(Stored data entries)
▼

import Mathlib
import Literature.Analysis.FluidPDE.Tao2016AveragedNS.ShiftSetCascadeFlows
import Summits.NavierStokesRegularity.NavierStokesRegularity.Theorems.TaoLadderRungTwoFlatMirrorTableDefs
import Summits.NavierStokesRegularity.NavierStokesRegularity.Theorems.TaoLadderRungTwoFlatMirrorField
import Summits.NavierStokesRegularity.NavierStokesRegularity.Theorems.TaoLadderRungTwoFlatMirrorReversibility
import Summits.NavierStokesRegularity.NavierStokesRegularity.Theorems.TaoLadderRungTwoFlatQuadPolarOn
import Summits.NavierStokesRegularity.NavierStokesRegularity.Theorems.TaoLadderRungTwoFlatPulseDefs
import HarnessLib

/-!
# Bridging the λ₀ = 1 layer to the certificate vocabulary: a bounded global solution of the homogeneous
  mirror lattice IS an exact `PseudoFlowOnShift` flow from each of its states, and its two neutral
  directions are admissible variational solutions (helper for item stmt-NavierStokesRegularity-22987
  `FlatGapCertificatesV2`, crux K_A♭ of route TaoLadderRungTwoFlat; cell harvest/h2-tao-ladder, p1 g19)

* `abs_quadTermOn_mirror_zero_le` — size of the homogeneous field: `|Q(X)_{i,n}| ≤ (3 + 2|ε| + 2|δ|)·M²` when
  `|X| ≤ M` (from the tree's closed forms `MirrorField.quadTermOn_mirrorTable_carrier/bond`);
* `IsGlobalSol.continuous`, `IsGlobalSol.contDiff` — a bounded global solution is `C¹` in time at every site;
* `pseudoFlowOnShift_of_isGlobalSol` — **for a bounded exact global solution `Φ` of the λ₀ = 1 mirror lattice,
  every tail `t ↦ Φ(s + t)` is an exact zero-slack `PseudoFlowOnShift shiftSetFlat T 0 (mirrorTable ε ε)` flow
  on `[0, T]` from the state `Φ(s)`** — so a pulse (`MirrorPulse.IsPulse`) feeds the (exist₀)/(step₀) clauses
  of the certificate format directly;
* `isVariationalOn_phase`, `isVariationalOn_scaleDir` — along a bounded global solution the phase direction
  `Φ̇ = Q(Φ)` and the scale direction `Φ + tΦ̇` are bounded variational solutions on every `[0, T]`, i.e.
  admissible test solutions of (S2) `MirrorPulse.LinearisedHopContraction` (which therefore must quotient them).

HONEST FRAMING: elementary calculus about a MODEL lattice (Tao 2016 §4 vocabulary, `S♭`, `mirrorTable ε ε` at
scale ratio 1); no pulse is constructed, nothing is certified, nothing is a statement about the Navier–Stokes
equations.
-/

noncomputable section

-- the sub-problem namespace repeats the summit name by design (D-0017)
set_option linter.dupNamespace false

namespace Summit.NavierStokesRegularity.NavierStokesRegularity.Theorems

open Set Filter Literature.Analysis.FluidPDE Literature.Analysis.FluidPDE.TaoCascade
open scoped Topology

namespace MirrorPulse

/-! ### Size of the homogeneous field -/

/-- **Size of the homogeneous mirror field**: if `|X_{j,k}(t)| ≤ M` for all `j, k` then
`|Q(X)_{i,n}(t)| ≤ (3 + 2|ε| + 2|δ|) · M²` (carrier: `v² + |δ|av + v² + |ε|av`; bond: `av + |ε|a² + av + |δ|a²`).
[cite: Tao2016AveragedNS, §4 (4.8); route TaoLadderRungTwoFlat, posited table] -/
theorem abs_quadTermOn_mirror_zero_le (ε δ : ℝ) {X : Fin 2 → ℤ → ℝ → ℝ} {M : ℝ} {t : ℝ}
    (hX : ∀ j k, |X j k t| ≤ M) (i : Fin 2) (n : ℤ) :
    |quadTermOn shiftSetFlat 0 (mirrorTable ε δ) X i n t| ≤ (3 + 2 * |ε| + 2 * |δ|) * M ^ 2 := by
  have hM : 0 ≤ M := (abs_nonneg _).trans (hX 0 0)
  have hp : ∀ j k j' k', |X j k t * X j' k' t| ≤ M ^ 2 := fun j k j' k' => by
    rw [abs_mul, sq]; exact mul_le_mul (hX j k) (hX j' k') (abs_nonneg _) hM
  have hsq : ∀ j k, |X j k t ^ 2| ≤ M ^ 2 := fun j k => by rw [sq]; exact hp j k j k
  fin_cases i
  · rw [show ((⟨0, by norm_num⟩ : Fin 2)) = 0 from rfl, MirrorField.quadTermOn_mirrorTable_carrier]
    simp only [add_zero, Real.one_rpow, one_mul]
    have h1 := hsq 1 (n - 1); have h2 := hp 0 n 1 (n - 1); have h3 := hsq 1 n; have h4 := hp 0 n 1 n
    calc |X 1 (n - 1) t ^ 2 + δ * (X 0 n t * X 1 (n - 1) t) - (X 1 n t ^ 2 + ε * (X 0 n t * X 1 n t))|
        ≤ |X 1 (n - 1) t ^ 2 + δ * (X 0 n t * X 1 (n - 1) t)| + |X 1 n t ^ 2 + ε * (X 0 n t * X 1 n t)| :=
          abs_sub _ _
      _ ≤ (|X 1 (n - 1) t ^ 2| + |δ| * |X 0 n t * X 1 (n - 1) t|) +
            (|X 1 n t ^ 2| + |ε| * |X 0 n t * X 1 n t|) := by
          gcongr
          · exact (abs_add_le _ _).trans (by rw [abs_mul])
          · exact (abs_add_le _ _).trans (by rw [abs_mul])
      _ ≤ (M ^ 2 + |δ| * M ^ 2) + (M ^ 2 + |ε| * M ^ 2) := by gcongr
      _ ≤ (3 + 2 * |ε| + 2 * |δ|) * M ^ 2 := by nlinarith [abs_nonneg ε, abs_nonneg δ, sq_nonneg M]
  · rw [show ((⟨1, by norm_num⟩ : Fin 2)) = 1 from rfl, MirrorField.quadTermOn_mirrorTable_bond]
    simp only [add_zero, Real.one_rpow, one_mul]
    have h1 := hp 0 n 1 n; have h2 := hsq 0 n; have h3 := hp 0 (n + 1) 1 n; have h4 := hsq 0 (n + 1)
    calc |X 0 n t * X 1 n t + ε * X 0 n t ^ 2 - X 0 (n + 1) t * X 1 n t - δ * X 0 (n + 1) t ^ 2|
        ≤ |X 0 n t * X 1 n t| + |ε * X 0 n t ^ 2| + |X 0 (n + 1) t * X 1 n t| + |δ * X 0 (n + 1) t ^ 2| := by
          have e : X 0 n t * X 1 n t + ε * X 0 n t ^ 2 - X 0 (n + 1) t * X 1 n t - δ * X 0 (n + 1) t ^ 2 =
              X 0 n t * X 1 n t + ε * X 0 n t ^ 2 + (-(X 0 (n + 1) t * X 1 n t)) + (-(δ * X 0 (n + 1) t ^ 2)) := by
            ring
          rw [e]
          refine (abs_add_le _ _).trans ?_
          rw [abs_neg]
          refine add_le_add ((abs_add_le _ _).trans (add_le_add ((abs_add_le _ _)) le_rfl)) le_rfl |>.trans ?_
          rw [abs_neg]
      _ ≤ M ^ 2 + |ε| * M ^ 2 + M ^ 2 + |δ| * M ^ 2 := by
          rw [abs_mul ε, abs_mul δ]; gcongr
      _ ≤ (3 + 2 * |ε| + 2 * |δ|) * M ^ 2 := by nlinarith [abs_nonneg ε, abs_nonneg δ, sq_nonneg M]

/-! ### Regularity of global solutions -/

/-- Every site of a global solution is continuous in time. [cite: Tao2016AveragedNS, §4 (4.8)] -/
theorem IsGlobalSol.continuous {ε : ℝ} {Φ : Fin 2 → ℤ → ℝ → ℝ} (hΦ : IsGlobalSol ε Φ) (i : Fin 2) (n : ℤ) :
    Continuous (Φ i n) :=
  continuous_iff_continuousAt.2 fun t => (hΦ i n t).continuousAt

/-- The field along a global solution is continuous in time. [cite: Tao2016AveragedNS, §4 (4.8)] -/
theorem IsGlobalSol.continuous_quadTermOn {ε : ℝ} {Φ : Fin 2 → ℤ → ℝ → ℝ} (hΦ : IsGlobalSol ε Φ)
    (i : Fin 2) (n : ℤ) : Continuous fun t => quadTermOn shiftSetFlat 0 (mirrorTable ε ε) Φ i n t := by
  unfold quadTermOn
  refine continuous_finsetSum _ fun i₁ _ => continuous_finsetSum _ fun i₂ _ =>
    continuous_finsetSum _ fun μ _ => ?_
  exact continuous_const.mul ((hΦ.continuous _ _).mul (hΦ.continuous _ _))

/-- Every site of a global solution is `C¹` in time. [cite: Tao2016AveragedNS, §4 (4.8)] -/
theorem IsGlobalSol.contDiff {ε : ℝ} {Φ : Fin 2 → ℤ → ℝ → ℝ} (hΦ : IsGlobalSol ε Φ) (i : Fin 2) (n : ℤ) :
    ContDiff ℝ 1 (Φ i n) := by
  rw [contDiff_one_iff_deriv]
  refine ⟨fun t => (hΦ i n t).differentiableAt, ?_⟩
  have e : deriv (Φ i n) = fun t => quadTermOn shiftSetFlat 0 (mirrorTable ε ε) Φ i n t :=
    funext fun t => (hΦ i n t).deriv
  rw [e]
  exact hΦ.continuous_quadTermOn i n

/-! ### Global solutions are exact flows of the certificate format -/

/-- **A bounded exact global solution of the λ₀ = 1 mirror lattice is, from each of its states, an exact
zero-slack `PseudoFlowOnShift` flow** on every clock window `[0, T]`, `T > 0`: `t ↦ Φ(s+t)` with energies
`½Φ(s+t)²`. [cite: Tao2016AveragedNS, §4 Lemma 4.1 (4.5), (4.8)–(4.10) (displays); route TaoLadderRungTwoFlat, λ₀ = 1 layer] -/
theorem pseudoFlowOnShift_of_isGlobalSol {ε : ℝ} {Φ : Fin 2 → ℤ → ℝ → ℝ} (hΦ : IsGlobalSol ε Φ)
    (hb : IsBddFam Φ) {T : ℝ} (hT : 0 < T) (s : ℝ) :
    PseudoFlowOnShift shiftSetFlat T 0 (mirrorTable ε ε) 0 0 (fun i k => Φ i k s)
      (fun i k => (1 / 2) * Φ i k s ^ 2) (fun _ _ => 0) (fun i k t => Φ i k (s + t))
      (fun i k t => (1 / 2) * Φ i k (s + t) ^ 2) := by
  obtain ⟨M, hM⟩ := hb
  have hcd : ∀ i k, ContDiffOn ℝ 1 (fun t => Φ i k (s + t)) (Icc 0 T) := fun i k =>
    ((hΦ.contDiff i k).comp (contDiff_const.add contDiff_id)).contDiffOn
  have hderiv : ∀ i k t, HasDerivAt (fun u => Φ i k (s + u))
      (quadTermOn shiftSetFlat 0 (mirrorTable ε ε) (fun j l u => Φ j l (s + u)) i k t) t := by
    intro i k t
    have hg : HasDerivAt (fun u : ℝ => s + u) 1 t := by simpa using (hasDerivAt_id t).const_add s
    have h1 := (hΦ i k (s + t)).comp t hg
    rw [mul_one] at h1
    rw [MirrorReversibility.quadTermOn_comp_time shiftSetFlat 0 (mirrorTable ε ε) Φ (fun u => s + u) i k t]
    exact h1
  have hder : ∀ i k t, t ∈ Icc 0 T → derivWithin (fun u => Φ i k (s + u)) (Icc 0 T) t =
      quadTermOn shiftSetFlat 0 (mirrorTable ε ε) (fun j l u => Φ j l (s + u)) i k t := fun i k t ht =>
    (hderiv i k t).hasDerivWithinAt.derivWithin (uniqueDiffOn_Icc hT t ht)
  refine
    { contDiffOn_S := hcd
      contDiffOn_F := fun i k => contDiffOn_const.mul ((hcd i k).pow 2)
      nonneg_F := fun i k u _ => by positivity
      apriori_S := ⟨2 * M, fun u _ i k => ?_⟩
      apriori_F := ⟨2 * M, fun u _ i k => ?_⟩
      init_S := fun i k => by simp
      init_F := fun i k => by simp
      motion := fun i k u hu => by rw [hder i k u hu, sub_self, abs_zero, zero_mul, zero_mul]
      energy := fun i k u hu => ?_
      defect_lower := fun i k u hu => le_rfl
      defect_upper := fun i k u hu => by simp }
  · have : (1 + (1 + (0 : ℝ)) ^ ((10 : ℝ) * k)) = 2 := by norm_num
    rw [this]
    linarith [hM i k (s + u)]
  · have h2 : (1 + (1 + (0 : ℝ)) ^ ((10 : ℝ) * k)) = 2 := by norm_num
    have hx : Real.sqrt ((1 / 2) * Φ i k (s + u) ^ 2) ≤ |Φ i k (s + u)| := by
      rw [show |Φ i k (s + u)| = Real.sqrt (Φ i k (s + u) ^ 2) from (Real.sqrt_sq_eq_abs _).symm]
      exact Real.sqrt_le_sqrt (by nlinarith [sq_nonneg (Φ i k (s + u))])
    rw [h2]
    linarith [hM i k (s + u)]
  · have h2 : HasDerivWithinAt (fun t => (1 / 2 : ℝ) * Φ i k (s + t) ^ 2)
        ((1 / 2 : ℝ) * (((2 : ℕ) : ℝ) * Φ i k (s + u) ^ (2 - 1) *
          quadTermOn shiftSetFlat 0 (mirrorTable ε ε) (fun j l u => Φ j l (s + u)) i k u)) (Icc 0 T) u :=
      ((hderiv i k u).hasDerivWithinAt.pow 2).const_mul (1 / 2 : ℝ)
    show derivWithin (fun t => (1 / 2 : ℝ) * Φ i k (s + t) ^ 2) (Icc 0 T) u ≤
      quadTermOn shiftSetFlat 0 (mirrorTable ε ε) (fun j l u => Φ j l (s + u)) i k u * Φ i k (s + u)
    rw [h2.derivWithin (uniqueDiffOn_Icc hT u hu)]
    norm_num
    apply le_of_eq
    ring

/-- In particular a PULSE is, from each of its states, an exact flow of the format on every clock window.
[cite: Tao2016AveragedNS, §4 Lemma 4.1 (displays); route TaoLadderRungTwoFlat, λ₀ = 1 layer] -/
theorem IsPulse.pseudoFlowOnShift {ε τ : ℝ} {Φ : Fin 2 → ℤ → ℝ → ℝ} (hΦ : IsPulse ε τ Φ) {T : ℝ}
    (hT : 0 < T) (s : ℝ) :
    PseudoFlowOnShift shiftSetFlat T 0 (mirrorTable ε ε) 0 0 (fun i k => Φ i k s)
      (fun i k => (1 / 2) * Φ i k s ^ 2) (fun _ _ => 0) (fun i k t => Φ i k (s + t))
      (fun i k t => (1 / 2) * Φ i k (s + t) ^ 2) :=
  pseudoFlowOnShift_of_isGlobalSol hΦ.2.1 hΦ.2.2.2.1 hT s

/-! ### The neutral directions are admissible test solutions of (S2) -/

/-- Along a bounded global solution, the PHASE direction `Φ̇ = Q(Φ)` is a bounded variational solution on every
`[0, T]`. [cite: Tao2016AveragedNS, §4 (4.8); route TaoLadderRungTwoFlat, λ₀ = 1 layer (S2)] -/
theorem isVariationalOn_phase {ε : ℝ} {Φ : Fin 2 → ℤ → ℝ → ℝ} (hΦ : IsGlobalSol ε Φ) (hb : IsBddFam Φ)
    (T : ℝ) :
    IsVariationalOn ε T Φ (fun i n t => quadTermOn shiftSetFlat 0 (mirrorTable ε ε) Φ i n t) := by
  obtain ⟨M, hM⟩ := hb
  refine ⟨fun i n t => hasDerivAt_phase hΦ i n t, (3 + 2 * |ε| + 2 * |ε|) * M ^ 2, fun i n t _ => ?_⟩
  exact abs_quadTermOn_mirror_zero_le ε ε (fun j k => hM j k t) i n

/-- Along a bounded global solution, the SCALE direction `Φ + tΦ̇` is a bounded variational solution on every
`[0, T]`, `T ≥ 0`. [cite: Tao2016AveragedNS, §4 (4.8); route TaoLadderRungTwoFlat, λ₀ = 1 layer (S2)] -/
theorem isVariationalOn_scaleDir {ε : ℝ} {Φ : Fin 2 → ℤ → ℝ → ℝ} (hΦ : IsGlobalSol ε Φ) (hb : IsBddFam Φ)
    {T : ℝ} (hT : 0 ≤ T) :
    IsVariationalOn ε T Φ
      (fun i n t => Φ i n t + t * quadTermOn shiftSetFlat 0 (mirrorTable ε ε) Φ i n t) := by
  obtain ⟨M, hM⟩ := hb
  have hM0 : 0 ≤ M := (abs_nonneg _).trans (hM 0 0 0)
  refine ⟨fun i n t => hasDerivAt_scale hΦ i n t, M + T * ((3 + 2 * |ε| + 2 * |ε|) * M ^ 2),
    fun i n t ht => ?_⟩
  have hq := abs_quadTermOn_mirror_zero_le ε ε (fun j k => hM j k t) i n
  have hK : 0 ≤ (3 + 2 * |ε| + 2 * |ε|) * M ^ 2 := by positivity
  calc |Φ i n t + t * quadTermOn shiftSetFlat 0 (mirrorTable ε ε) Φ i n t|
      ≤ |Φ i n t| + |t * quadTermOn shiftSetFlat 0 (mirrorTable ε ε) Φ i n t| := abs_add_le _ _
    _ = |Φ i n t| + t * |quadTermOn shiftSetFlat 0 (mirrorTable ε ε) Φ i n t| := by
        rw [abs_mul, abs_of_nonneg ht.1]
    _ ≤ M + T * ((3 + 2 * |ε| + 2 * |ε|) * M ^ 2) :=
        add_le_add (hM i n t) (mul_le_mul ht.2 hq (abs_nonneg _) hT)

end MirrorPulse

end Summit.NavierStokesRegularity.NavierStokesRegularity.Theorems

end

▲

* **Your goal**:
If a line in the records has the word "states", copy that line.

* **Response for this exercise**:
  mirror lattice IS an exact `PseudoFlowOnShift` flow from each of its states, and its two neutral
/-- **A bounded exact global solution of the λ₀ = 1 mirror lattice is, from each of its states, an exact
/-- In particular a PULSE is, from each of its states, an exact flow of the format on every clock window.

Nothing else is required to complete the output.